Take for example, things like road rage that we see today, clearly that wouldn't be a factor if Progress City was built they way it was expected, but would that person have another place to have his or her "rage" or does the reduction of stress from not being in traffic help things?

I do think if that design philosophy worked out, the city would be much more efficient and we'd have less overall things to "worry about" on a day in and day out business.

Anyway, I'm just typing out these thoughts as they're coming to me.

Edit: I think one literary work which could also be considered in this line of thinking is the "Lord of the Flies"...an extreme example of when civilized society is taken away.
 

flavious27

Well-Known Member
It's interesting that you can't design or legislate good behavior. Today's society tries to use laws to regulate what should come naturally in society. You can't defeat racism, sexual harassment or corruption merely by regulation or a more severe penalty. The desire to uphold those standards needs to be taught and valued by society itself.

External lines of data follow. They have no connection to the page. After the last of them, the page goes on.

import Literature.MathematicalPhysics.QuantumFieldTheory.BalabanImbrieJaffe1984to88.BIJ88Decay241RegularTorusCwt

/-!
# `BalabanImbrieJaffe1984to88.BIJ88Decay241SmallPlaquetteTorus` — T. Bałaban, J. Imbrie, A. Jaffe, *Effective action and cluster properties of
the abelian Higgs model*, Commun. Math. Phys. **114** (1988) 257–315 [BalabanImbrieJaffe1988], §2 (2.38)–(2.41) p. 264 [PDF 8] and (4.9)
p. 275 [PDF 19]: **THE TORUS-FORM MEMBERS — (2.38)-shape, (2.40)/(4.9)_{j≥1} AND (2.41) FOR `Δ_k(T_η, u)` AT A GENERAL SMALL-PLAQUETTE
BACKGROUND `u`, EVERY `Λ ⊆ T^{(k)}`, CONSTANTS CHOSEN BEFORE THE INSTANCE — and at a (2.23)-regular `u = e^{ieεA}`.**  The upgrade of this
seat's gen 19/20 located members `BIJ88Decay241SmallFieldTorus.decay241_deltaRegion_smallField` / `Z49_deltaRegion_smallField` — which are
stated at the [I] (4.5.4) backgrounds `u = Q^{s*}_kv·e^{iθ}` only, because their (2.38)-shape input was p33's `ineq732_background_phys` — to ANY
`U(1)` field `u` with `‖u(∂p) − 1‖ ≤ θ`, `(L^{2k}θ)² ≤ θ₀(d, L, a, κ̂)`, using gen 20's (7.3.2) at a general small-plaquette background
(`BIJ85Ineq732SmallFieldRegion.ineq238_deltaRegion_smallField_region`, here at `Ω = T_η`) as the (2.38)-shape input instead; the (2.36) input is
gen 19's `BIJ88DeltaRegionSmallField236.decay236_torus_smallField_level` (p27's (1.10) engine at small plaquettes), the engines gen 19's abstract
`decay241_smallField` / `Z49_smallField_eq`; the regular-`A` corollaries use gen 21's plaquette size `2c·e_k^β/L^{2k}`
(`BIJ88Decay241RegularTorusCwt.norm_plaqC_expGauge_sub_one_le_of_regular`) and sup-bound lemmas.

statement-level skeleton of published theorems with citation tags; proofs where landed; nothing here is a claim about the Yang–Mills mass gap

PDF held: `paper:balaban1988-cmp114-bij-abelian-higgs-effective-action` (journal page = PDF page + 256; p. 264 = PDF 8, p. 275 = PDF 19);
`paper:balaban1985-cmp97-bij-higgs-minimizers` (journal page = PDF page + 298; p. 326 = PDF 28: *«let us assume that for the unit lattice field v,
|v(∂p) − 1| ≦ e_kμ(e_k), (7.3.1) … (φ, Δ_k(u_k)φ) ≧ γ Σ|u_k(b)φ(b₊) − φ(b₋)|² − Me_k^{2−α} Σ|φ(x)|² (7.3.2)»*, re-read this session).

CITATION HEADER (lean-in-tree rule).  lit-balaban cell (HOME `run/shared/lean/pub/lit-balaban/`), Phase 2, proof seat **p31 gen 21** (unit
`lit-balaban-p31`, literature-prover-lit-balaban-p31-g21-0), free-target protocol G.5-34(d), TAKING #2 line HOME/STATUS.md 2026-08-23T02:38:19Z
(stem check `…241SmallPlaquette…` = ∅; notices to r18 / p27 / r15).  Rows of `HOME/lit-balaban-r18/ROWS-C2.md` served (LOCATED MEMBERS, cells only;
heads unchanged; owner r18): **C2.Eq2.38**, **C2.Eq2.40**, **C2.Eq2.41** (+ the (4.9)_{j≥1} token of C3) — torus form `Δ_k(T_η,u)` («region
form, `Ω = T`, no (2.35) localization», gen 19's HONEST SCOPE (ii)); **C1.Eq7.3.1-7.3.2** token (owner r15): (7.3.2) at `u = e^{ieεA}`, `A`
regular, with the explicit field-strength term `(16/3)d′⁴c²e_k^{2β}`.  Files USED BY NAME, nothing restated: this seat's
`BIJ85Ineq732SmallFieldRegion` (p344913), `BIJ88Decay241SmallFieldTorus` (`decay241_smallField`, `Z49_smallField_eq`, `deltaRegion_conjTranspose`;
p343427/p344337), `BIJ88DeltaRegionSmallField236.decay236_torus_smallField_level` (p342328), `BIJ88Decay241FlatTorus.one_le_ratio`/`c240_smul`
(p341489), `BIJ88Decay241RegularTorusCwt` §1/§7 (p349307), gen 15 `BIJ88DeltaLoc234Torus.deltaRegion`, gen 18 `BIJ88Eq240FlatTorus` (`realify`,
`compress`, `op240`, `c240`), p03 `BIJ88Normalization46.Z49`/`Z49_pos`, r01 `BIJ85CovariantHiggsDictionary.expGauge`, r15/p11
`BIJ85AbelianStokes.plaqC`, `BIJ85Ineq732FlatRegion.starB_innerK_univ`, pv07 `B4Sect5Torus.weightC`/`B4Sect5Proof.latticeConst`, p38 `B5Ineq137Torus.T`.

## The print (verbatim, p. 264 [PDF 8])

*"Finally, in view of (2.35), the lower bound (I.7.3.2) applies to Δ_{k,loc}(u) as well. Let φ be supported in a region having an r(e_k)
neighborhood where u is smooth. Then ⟨φ, Δ_{k,loc}(u)φ⟩ ≧ c₁ Σ_b |u(b)φ(b₊) − φ(b₋)|² − c e_k² p(e_k)² Σ_x |φ(x)|². (2.38) Finally, we need to construct
a localized version of C^{(k)}_Λ(Ω, u) = [(Δ_k(Ω, u) + aL^{−2} Q(u_k)^* Q(u_k))|_Λ]^{−1}, (2.39) the single-scale propagator for the scalar field in the
k-th step. We have already replaced Δ_k(Ω, u) with Δ_{k,loc}(u). Let us assume u is smooth in a neighborhood of Λ̄, the region for the Dirichlet
boundary conditions in (2.39). We define C^{(k)}_Λ(u) = [(Δ_{k,loc}(u) + aL^{−2} Q(u_k)^* Q(u_k))|_Λ]^{−1}. (2.40) This is of course a nonlocal operator,
but by (2.38), C^{(k)}_Λ(u)^{−1} is bounded below and a random walk expansion as in [6] can be used to prove that |C^{(k)}_Λ(u; x₁, x₂)| ≦ c e^{−c|x₁−x₂|}.
(2.41)"*
(v1.2 DOC-ONLY, gen 22: this block is now the verbatim print — PDF p0008 L2–15, referee asks ref-1 g78/g79 and ref-5 D-g65-3: the printed
(2.38) carries the support condition on φ; (2.39) is the region propagator C^{(k)}_Λ(Ω,u), (2.40) the localized C^{(k)}_Λ(u); the earlier text
«An important consequence of (2.35) …» / «… bounded below (2.40)» was a paraphrase with the labels (2.39)/(2.40) swapped. No declaration changed.) — here for the REGION FORM `Δ_k(Ω,u)` of
(2.34)/[I] (4.6.4) with `Ω = T_η` in place of `Δ_{k,loc}(u)` (the two differ by the (2.35) error; the `Δ_{k,loc}` members are this seat's
`BIJ88DeltaLocClose235General` §5–§8 / `BIJ88Decay241RegularTorusCwt`).

## What is proved (0 `sorry`; theorems only — no definition, no `Prop`-valued fact)

* §1 **`ineq238_torus_smallPlaquette`** — the (2.38)-shape = [I] (7.3.2) for `Δ_k(T_η,u)` at ANY `U(1)` field with `‖u(∂p) − 1‖ ≤ θ`, EVERY `φ`:
  `(A/a_k)·[γ₀Σ_b‖u_k(b)φ(b₊) − φ(b₋)‖² − (4/3)d′⁴(L^{2k}θ)²·Σ_y‖φ(y)‖²] ≤ Re⟨φ, Δ_k(T_η,u)φ⟩`, `γ₀ = min(a/(9(d′+1)), 1/12)` (gen 20's region theorem
  at `Ω = T`); **`ineq238_regular_torus`** — the same at `u = e^{ieεA}`, `A` (2.23)-regular on the torus, error term `(4/3)d′⁴(2c·e_k^β)²`.
* §2 **`Z49_torus_smallPlaquette`** — (2.40) and (4.9)_{j≥1}: for `(d, L, a, κ̂)` (`d ≥ 1`, `L ≥ 2`) there is `θ₀ > 0` such that on every torus,
  every `1 ≤ k ≤ K` with a next lattice, every `u` with `‖u(∂p) − 1‖ ≤ θ`, `(L^{2k}θ)² ≤ θ₀`, averaged field `u_k` with `‖u_k(b) − 1‖ ≤ T₁` inside
  the `L`-blocks, `‖u_k(Γ_{yx}) − 1‖ ≤ δ′`, `2(L−1)L·d·T₁² + 2δ′² ≤ ½`, EVERY `Λ` and every `(E_s, N)`: `realify((Δ_k(T,u) + (A/a_k)κ̂P(u_k))|_Λ)` is
  positive definite, `Z^{(k)}_Λ = e^{−E_sN}√(2π)^{2|Λ|}/√det`, `Z^{(k)}_Λ > 0`; **`Z49_regular_torus`** — the same at regular `A` with
  `(2c·e_k^β)² ≤ θ₀`.
* §3 **`decay241_torus_smallPlaquette`** — (2.41): for `(d, L, a, κ̂)` with `1 ≤ d ≤ 3`, `L` odd `> 1` (p27's (1.10) scope) there are
  `θ₀, δ₁, c₂ > 0` such that, under the same hypotheses, `‖C^{(k)}(T,u)|_Λ(x₁,x₂)‖ ≤ (a_k/A)·c₂·e^{−δ₁|x₁−x₂|_{T^{(k)}}}` for all `x₁, x₂ ∈ Λ`,
  uniformly in `ε`, the torus, `k`, `Λ`, `u`; `decay241_torus_smallPlaquette_printed` (the factor `a_k/A ≤ 1` dropped);
  **`decay241_regular_torus`** (at regular `A`, `(2c·e_k^β)² ≤ θ₀`) and **`decay241_regular_torus_of_sup`** (the averaged-field smallness from
  `‖A‖_∞ ≤ A_∞`: `T₁ = L^kε|e|A_∞`, `δ′ = d(L−1)T₁`, gen 21 §7).
* §4 **`decay241_torus_smallPlaquette_gaugeAct`** / **`decay241_regular_torus_gaugeAct`** — (2.41) at EVERY gauge transform `u^h` (resp.
  `(e^{ieεA})^h`): [I] p. 326 *«by change of gauge u_k can be transformed … into a configuration of the form exp[ie_kηA], where A is smooth and
  small»* — hypotheses on the representative, conclusion for `u^h` (gen 19's `op240_deltaRegion_gaugeAct` + (2.8) `lineIter_gaugeAct`).
* §5 (v1.1) **`op240_deltaLocT_gaugeAct`** (the (2.39)/(2.40) operator on the LOCALIZED form `Δ_{k,loc}` is gauge covariant — gen 15's
  `deltaLocT_gaugeAct`) and **`decay241_regular_torus_cwt_gaugeAct`** — gen 21's `BIJ88Decay241RegularTorusCwt.decay241_regular_torus_cwt`
  ((2.41) for `Δ_{k,loc}(e^{ieεA})`, printed data with big-block cubes) at EVERY gauge transform `(e^{ieεA})^h`.

HONEST SCOPE / DIVERGENCE.  (i) REGION FORM `Δ_k(T_η,u)` (no localization), as gen 19's HONEST (ii); the `Δ_{k,loc}` members at regular `A` are
`BIJ88DeltaLocClose235General`/`BIJ88Decay241RegularTorusCwt`, at bondwise-small `u` they wait for a non-flat (H1.12).  (ii) Hypotheses on `u`:
the plaquette size `θ` (print's (7.3.1) / *"ce_k²p(e_k)²"* read as `(4/3)d′⁴(L^{2k}θ)²`, gen 20's HONEST (v)) and the averaged-field smallness
`(T₁, δ′)` of `u_k` ([I] (4.5.4) shape; at regular `A` supplied by a sup bound on `A`, §3) — NO gauge condition, no `bg454` form.  (iii) Constants:
`θ₀, δ₁, c₂` depend on `(d, L, a, κ̂)` only (explicit in the proof: `γ₀`, `c_S = c240(γ₀,κ̂)`, p27's `(δ₀, c₀)`); `σ = ½` fixed.  (iv) §3 needs
`d ≤ 3`, `L` odd (p27's engine); §1–§2 any `d ≥ 1`, `L ≥ 2`.  (v) `1 ≤ k ≤ K`, `k + 1 ≤ m + K`; fine level `0`.  Imports: gen 21's
`BIJ88Decay241RegularTorusCwt` only (→ r18, `BIJ88DeltaLocClose235General`, `BIJ88Decay241SmallFieldTorus`, …).  Literature + Mathlib only.  Unit
`lit-balaban-p31` (literature-prover-lit-balaban-p31-g21-0), 2026-08-23.  v1.1 = v1 (p351239) + §5 appended and this docstring's §5 lines; every v1
declaration byte-identical.  NOT summit progress.
-/

open scoped BigOperators Matrix ComplexConjugate
open Finset Matrix

namespace Literature.MathematicalPhysics.QuantumFieldTheory.BalabanImbrieJaffe1984to88.BIJ88Decay241SmallPlaquetteTorus

open Literature.MathematicalPhysics.QuantumFieldTheory.Balaban1983to89
open BIJ88Sect3Statements (U1 toC)
open BIJ85BlockAveragesTorus BIJ85BlockAveragesTorusK
open BIJ88DeltaLoc234Torus (deltaRegion)
open BIJ85CovariantHiggsDictionary (expGauge)
open BIJ85AbelianStokes (plaqC)
open BIJ88NeumannNoZeroModesTorus (isBlockUnion_univ)
open BIJ85Ineq732FlatRegion (starB_innerK_univ)
open BIJ85Ineq732SmallFieldRegion (innerK_univ ineq238_deltaRegion_smallField_region)
open BIJ88Eq240FlatTorus (realify compress op240 c240)
open BIJ88Normalization46 (Z49 Z49_pos)
open BIJ88Decay241FlatTorus (c240_smul one_le_ratio)
open BIJ88Decay241SmallFieldTorus (decay241_smallField Z49_smallField_eq deltaRegion_conjTranspose op240_deltaRegion_gaugeAct)
open BIJ88DeltaLoc234Torus (mulOpK)
open GaugeField (gaugeAct)
open BIJ88DeltaRegionSmallField236 (decay236_torus_smallField_level)
open BIJ88Decay241RegularTorusCwt (norm_plaqC_expGauge_sub_one_le_of_regular norm_toC_lineIter_expGauge_sub_one_le
  norm_holCK_one_sub_one_le)
open B4Sect5Torus (weightC)

noncomputable section

/-! ## §1 The (2.38)-shape = [I] (7.3.2) for `Δ_k(T_η,u)` at a general small-plaquette `u`, and at a regular `A` -/

section Shape238

variable {P : Params}

/-- **[I] (7.3.2) / THE (2.38)-SHAPE FOR THE TORUS FORM `Δ_k(T_η,u)` AT A GENERAL SMALL-PLAQUETTE BACKGROUND, EVERY `φ`** (p. 264 (2.38) with
`Δ_k(Ω,u)`, `Ω = T_η`; [I] p. 326 (7.3.2)): for every `U(1)` field `u` with `‖u(∂p) − 1‖ ≤ θ` and every `φ` on `T^{(k)}`,
`(A/a_k)·[γ₀Σ_b‖u_k(b)φ(b₊) − φ(b₋)‖² − (4/3)d′⁴(L^{2k}θ)²·Σ_y‖φ(y)‖²] ≤ Re⟨φ, Δ_k(T_η,u)φ⟩`, `γ₀ = min(a/(9(d′+1)), 1/12)`, `A = α_kL^{kd′}`,
`u_k = lineIter u k` — gen 20's `ineq238_deltaRegion_smallField_region` at `Ω = T` (all bonds, all sites). [cite: BalabanImbrieJaffe1985, (7.3.2) p.326]
[cite: BalabanImbrieJaffe1988, (2.38) p.264] -/
theorem ineq238_torus_smallPlaquette {k : ℕ} (hk1 : 1 ≤ k) (hk : 0 + k ≤ P.m + P.K) {a : ℝ} (ha : 0 < a) (U : GaugeField P 0 U1)
    {θ : ℝ} (hθ : ∀ (x : Balaban1983to89.Site P 0) (μ ν : Fin P.d), ‖plaqC U x μ ν - 1‖ ≤ θ)
    (φ : Balaban1983to89.Site P (0 + k) → ℂ) :
    (B1RG242Torus.α P a k * (P.L : ℝ) ^ (k * P.d)) / B1.aSeq a P.L k *
        (min (a / (9 * (P.d + 1))) (1 / 12) * ∑ b : PBond P (0 + k), ‖toC (lineIter U k b) * φ b.tgt - φ b.src‖ ^ 2
          - 4 / 3 * (P.d : ℝ) ^ 4 * (((P.L : ℝ) ^ k) ^ 2 * θ) ^ 2 * ∑ y : Balaban1983to89.Site P (0 + k), ‖φ y‖ ^ 2)
      ≤ (star φ ⬝ᵥ (deltaRegion (B1RG242Torus.α P a k * (P.L : ℝ) ^ (k * P.d)) P.eps⁻¹ U k univ *ᵥ φ)).re := by
  have h := ineq238_deltaRegion_smallField_region hk1 hk ha U hθ (isBlockUnion_univ k) φ
  rwa [starB_innerK_univ, innerK_univ] at h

So you can design a "City of the future", but it will eventually be a reflection of the citizen's values unless it's a police state. If you are trying to elevate the "quality of life" overall and not just add gadgets, then you want to look at the foundation of what you are trying to do.

So what you really have, (since Disney is a upper tier $$$$ vacation destination), is a high end "model city" to demonstrate some of the benefits or features of future living in a way that you can "sample" them. A living beta test of components. Some can go to your town, some can't. But you're not saying that you've solved it all. Tomorrowland '67 did that without tackling the typical pitfalls of government.

Thoughts?

When different regions in the same state can't agree on a set of common behaviors, society is still generations away.